* [EXTRACTED DATA]:
import Literature.MathematicalPhysics.QuantumFieldTheory.Balaban1983to89.B1Eq324BenfattoSect5LegGeometry
import HarnessLib

/-!
# `Balaban1983to89.B1Eq324BenfattoSect5CrossCount` — [BenfattoEtAl1978] §5 p. 159 «Collecting all the errors made in this process
# (4.7) is proven»: the EXTENSIVE COUNTING LEMMA for anchored cross-cluster sums — summing a weight that decays in the distance of the
# FARTHEST of `n` tesserae from an anchor costs a constant to the power `n`, uniformly in the volume — PROVED

statement-level skeleton of published theorems with citation tags; proofs where landed; nothing here is a claim about the
Yang–Mills mass gap

WHY THIS MODULE (cell `pub-ymgap`, seat `dag-n08-c`, node N08; layer 3 of the assembly census `pub-ymgap-dag-n08-b/N08-BCG-ASSEMBLY-MAP.md`).
The pavement-step localisation identity `B1Eq324BenfattoSect5FreeCumulants.cumulantOf_telescope_eq_sum_local_add_cross` (n08-b) leaves a
sum over CROSS colourings, bounded by the anchored form `abs_sum_cross_le_sum_anchored`: `Σ_m Σ_{f uses A_m, leaves □_m} |𝓔̂^T_0(Y_f)|`.
Each term is bounded by the uniform Appendix D bound `B1Eq324BenfattoSect5TupleClusters.abs_ursellOf_tupleSums_condField_le_exp_of_separated`
(at `Γ = ∅`) with the designated far slot the piece FARTHEST from `□_m`: `≤ C·e^{−c·max_i dist(□_m, piece_i)}·Π masses`.  What makes the
result `|I|·O(1)` rather than `volume^k` — print's errors are all of the form `|I|·S(…)` — is that the remaining sum over the positions of the
other pieces of a weight decaying in the MAXIMAL distance is bounded uniformly in the volume: `max ≥ mean` turns `e^{−c·max}` into a
product of one-tessera factors, and each one-tessera lattice sum is the volume-uniform constant of
`B1Eq324BenfattoConnLength.sum_exp_neg_mul_cubeDist_le` (the «|I|»-extensivity mechanism of (5.11)).  This file proves that counting
lemma in the `ℓ¹` vocabulary of `…AppendixDWick` §5 / `…LegGeometry` / `…TupleClusters`.

WHAT IS PROVED (theorems only; no definition, no named fact, no `sorry`; axioms standard).
* `cubeDist_le_l1` — `cubeDist x y ≤ Σ_j |x_j − y_j|`.
* `sum_exp_neg_mul_l1_le` — `Σ_{y∈F} e^{−c·ℓ¹(x,y)} ≤ K(c,d) := (2/(1−e^{−c/√d})·e^{c/√d})^d` for every finite `F ⊂ ℤ^d`, every `x`, `c > 0`.
* ★★ **`sum_piFinset_exp_neg_mul_le_pow`** — for `c > 0`, `n ≥ 1` and any `ρ : (Fin n → ℤ^d) → ℝ` with `ℓ¹(x, y_i) ≤ ρ(y)` for all `i`
  (e.g. the distance of the farthest tessera): `Σ_{y ∈ F^n} e^{−c·ρ(y)} ≤ K(c/n, d)^n`, uniformly in `|F|`.
* `sum_piFinset_exp_neg_mul_sup_le_pow` — the instance `ρ(y) = max_i ℓ¹(x, y_i)` (`Finset.sup'`).

HONEST SCOPE / NOT HERE.  Pure lattice counting; the split of the rest `H_{Γ₁} + Σ_mΨ₂(□_m)` into local pieces, the pairing with
`…FreeCumulants` and `…TupleClusters`, the masses and the collection into `errTerm` are the assembly's; `BasicLemmaPrinted` stays OPEN.
NOT summit progress; count-neutral for N08; nothing of [Balaban1985UV3] is asserted.
-/

open Finset
open scoped BigOperators

namespace Literature.MathematicalPhysics.QuantumFieldTheory.Balaban1983to89.B1Eq324BenfattoSect5CrossCount

open Literature.MathematicalPhysics.QuantumFieldTheory.Balaban1983to89.B1Eq324BenfattoLemma
open Literature.MathematicalPhysics.QuantumFieldTheory.Balaban1983to89.B1Eq324BenfattoConnLength (sum_exp_neg_mul_cubeDist_le)

variable {d : ℕ}

/-- **`cubeDist x y ≤ ℓ¹(x, y)`**: the Euclidean norm of the gap vector `(max(|x_j − y_j| − 1, 0))_j` is at most its `ℓ¹` norm, which is at
most `Σ_j |x_j − y_j|`. [cite: BenfattoEtAl1978, after (2.3) p.146] -/
theorem cubeDist_le_l1 (x y : B1Eq324BenfattoLemma.Site d) : cubeDist x y ≤ ∑ j, |((x j : ℝ) - (y j : ℝ))| := by
  have hg0 : ∀ j : Fin d, 0 ≤ max (|((x j : ℝ) - (y j : ℝ))| - 1) 0 := fun j => le_max_right _ _
  have hg1 : ∀ j : Fin d, max (|((x j : ℝ) - (y j : ℝ))| - 1) 0 ≤ |((x j : ℝ) - (y j : ℝ))| := fun j =>
    max_le (by linarith [abs_nonneg (((x j : ℝ) - (y j : ℝ)))]) (abs_nonneg _)
  have hsum0 : 0 ≤ ∑ j, max (|((x j : ℝ) - (y j : ℝ))| - 1) 0 := Finset.sum_nonneg fun j _ => hg0 j
  calc cubeDist x y = Real.sqrt (∑ j, max (|((x j : ℝ) - (y j : ℝ))| - 1) 0 ^ 2) := rfl
    _ ≤ Real.sqrt ((∑ j, max (|((x j : ℝ) - (y j : ℝ))| - 1) 0) ^ 2) :=
        Real.sqrt_le_sqrt (Finset.sum_sq_le_sq_sum_of_nonneg fun j _ => hg0 j)
    _ = ∑ j, max (|((x j : ℝ) - (y j : ℝ))| - 1) 0 := Real.sqrt_sq hsum0
    _ ≤ ∑ j, |((x j : ℝ) - (y j : ℝ))| := Finset.sum_le_sum fun j _ => hg1 j

/-- **THE ONE-TESSERA LATTICE SUM IN `ℓ¹`**: for `c > 0`, every finite `F ⊂ ℤ^d` and every `x`,
`Σ_{y∈F} e^{−c·Σ_j|x_j − y_j|} ≤ (2/(1 − e^{−c/√d})·e^{c/√d})^d` — uniformly in `F` (`B1Eq324BenfattoConnLength.sum_exp_neg_mul_cubeDist_le`
and `cubeDist ≤ ℓ¹`). [cite: BenfattoEtAl1978, (5.11) p.155] -/
theorem sum_exp_neg_mul_l1_le {c : ℝ} (hc : 0 < c) (F : Finset (B1Eq324BenfattoLemma.Site d)) (x : B1Eq324BenfattoLemma.Site d) :
    ∑ y ∈ F, Real.exp (-(c * ∑ j, |((x j : ℝ) - (y j : ℝ))|)) ≤
      (2 / (1 - Real.exp (-(c / Real.sqrt d))) * Real.exp (c / Real.sqrt d)) ^ d := by
  refine (Finset.sum_le_sum fun y _ => ?_).trans (sum_exp_neg_mul_cubeDist_le hc F x)
  exact Real.exp_le_exp.2 (by nlinarith [cubeDist_le_l1 x y])

/-- **THE EXTENSIVE COUNTING LEMMA** («max ≥ mean»): for `c > 0`, `n ≥ 1`, a finite `F ⊂ ℤ^d`, an anchor `x` and ANY function `ρ` on
`n`-tuples of tesserae of `F` dominating every `ℓ¹(x, y_i)` (e.g. the distance of the farthest one),
`Σ_{y ∈ F^n} e^{−c·ρ(y)} ≤ K(c/n, d)^n`, `K(c', d) = (2/(1 − e^{−c'/√d})·e^{c'/√d})^d` — uniformly in `|F|`:
`e^{−c·ρ(y)} ≤ Π_i e^{−(c/n)·ℓ¹(x, y_i)}` and the sum of the product factorises (`Finset.sum_pow'`) into `n` one-tessera sums
(`sum_exp_neg_mul_l1_le`). [cite: BenfattoEtAl1978, §5 p.159 «Collecting all the errors»] -/
theorem sum_piFinset_exp_neg_mul_le_pow {c : ℝ} (hc : 0 < c) {n : ℕ} (hn : 1 ≤ n) (F : Finset (B1Eq324BenfattoLemma.Site d))
    (x : B1Eq324BenfattoLemma.Site d) (ρ : (Fin n → B1Eq324BenfattoLemma.Site d) → ℝ)
    (hρ : ∀ y ∈ Fintype.piFinset (fun _ : Fin n => F), ∀ i, (∑ j, |((x j : ℝ) - (y i j : ℝ))|) ≤ ρ y) :
    ∑ y ∈ Fintype.piFinset (fun _ : Fin n => F), Real.exp (-(c * ρ y)) ≤
      ((2 / (1 - Real.exp (-(c / n / Real.sqrt d))) * Real.exp (c / n / Real.sqrt d)) ^ d) ^ n := by
  have hn0 : (0 : ℝ) < n := by exact_mod_cast hn
  have hcn : 0 < c / n := div_pos hc hn0
  -- `e^{−cρ} ≤ Π_i e^{−(c/n)ℓ¹(x, y_i)}`
  have hstep : ∀ y ∈ Fintype.piFinset (fun _ : Fin n => F),
      Real.exp (-(c * ρ y)) ≤ ∏ i, Real.exp (-(c / n * ∑ j, |((x j : ℝ) - (y i j : ℝ))|)) := by
    intro y hy
    rw [← Real.exp_sum, Real.exp_le_exp, Finset.sum_neg_distrib]
    have hsum : ∑ i : Fin n, (c / n * ∑ j, |((x j : ℝ) - (y i j : ℝ))|) ≤ ∑ _i : Fin n, c / n * ρ y :=
      Finset.sum_le_sum fun i _ => mul_le_mul_of_nonneg_left (hρ y hy i) hcn.le
    rw [Finset.sum_const, Finset.card_univ, Fintype.card_fin, nsmul_eq_mul] at hsum
    have hcalc : (n : ℝ) * (c / n * ρ y) = c * ρ y := by field_simp
    rw [hcalc] at hsum
    linarith
  calc ∑ y ∈ Fintype.piFinset (fun _ : Fin n => F), Real.exp (-(c * ρ y))
      ≤ ∑ y ∈ Fintype.piFinset (fun _ : Fin n => F), ∏ i, Real.exp (-(c / n * ∑ j, |((x j : ℝ) - (y i j : ℝ))|)) :=
        Finset.sum_le_sum hstep
    _ = (∑ z ∈ F, Real.exp (-(c / n * ∑ j, |((x j : ℝ) - (z j : ℝ))|))) ^ n :=
        (Finset.sum_pow' F (fun z => Real.exp (-(c / n * ∑ j, |((x j : ℝ) - (z j : ℝ))|))) n).symm
    _ ≤ ((2 / (1 - Real.exp (-(c / n / Real.sqrt d))) * Real.exp (c / n / Real.sqrt d)) ^ d) ^ n :=
        pow_le_pow_left₀ (Finset.sum_nonneg fun z _ => (Real.exp_pos _).le) (sum_exp_neg_mul_l1_le hcn F x) n

/-- **The farthest-tessera instance**: with `ρ(y) = max_i ℓ¹(x, y_i)` (`Finset.sup'` over the nonempty `Fin n`, `n ≥ 1`),
`Σ_{y ∈ F^n} e^{−c·max_i ℓ¹(x, y_i)} ≤ K(c/n, d)^n`. [cite: BenfattoEtAl1978, §5 p.159 «Collecting all the errors»] -/
theorem sum_piFinset_exp_neg_mul_sup_le_pow {c : ℝ} (hc : 0 < c) {n : ℕ} (hn : 1 ≤ n) (F : Finset (B1Eq324BenfattoLemma.Site d))
    (x : B1Eq324BenfattoLemma.Site d) :
    ∑ y ∈ Fintype.piFinset (fun _ : Fin n => F),
        Real.exp (-(c * (Finset.univ : Finset (Fin n)).sup'
          (Finset.univ_nonempty_iff.2 ⟨⟨0, hn⟩⟩) (fun i => ∑ j, |((x j : ℝ) - (y i j : ℝ))|))) ≤
      ((2 / (1 - Real.exp (-(c / n / Real.sqrt d))) * Real.exp (c / n / Real.sqrt d)) ^ d) ^ n :=
  sum_piFinset_exp_neg_mul_le_pow hc hn F x _ fun y _ i =>
    Finset.le_sup' (fun i => ∑ j, |((x j : ℝ) - (y i j : ℝ))|) (Finset.mem_univ i)

end Literature.MathematicalPhysics.QuantumFieldTheory.Balaban1983to89.B1Eq324BenfattoSect5CrossCount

* [PROBLEM STATEMENT]: Reproduce verbatim only the segment of the listing bounded by the line containing "j _ => hg1 j" and the line containing "LATTICE SUM IN", with both boundary lines included.

* [THE ANSWER]:
    _ ≤ ∑ j, |((x j : ℝ) - (y j : ℝ))| := Finset.sum_le_sum fun j _ => hg1 j

/-- **THE ONE-TESSERA LATTICE SUM IN `ℓ¹`**: for `c > 0`, every finite `F ⊂ ℤ^d` and every `x`,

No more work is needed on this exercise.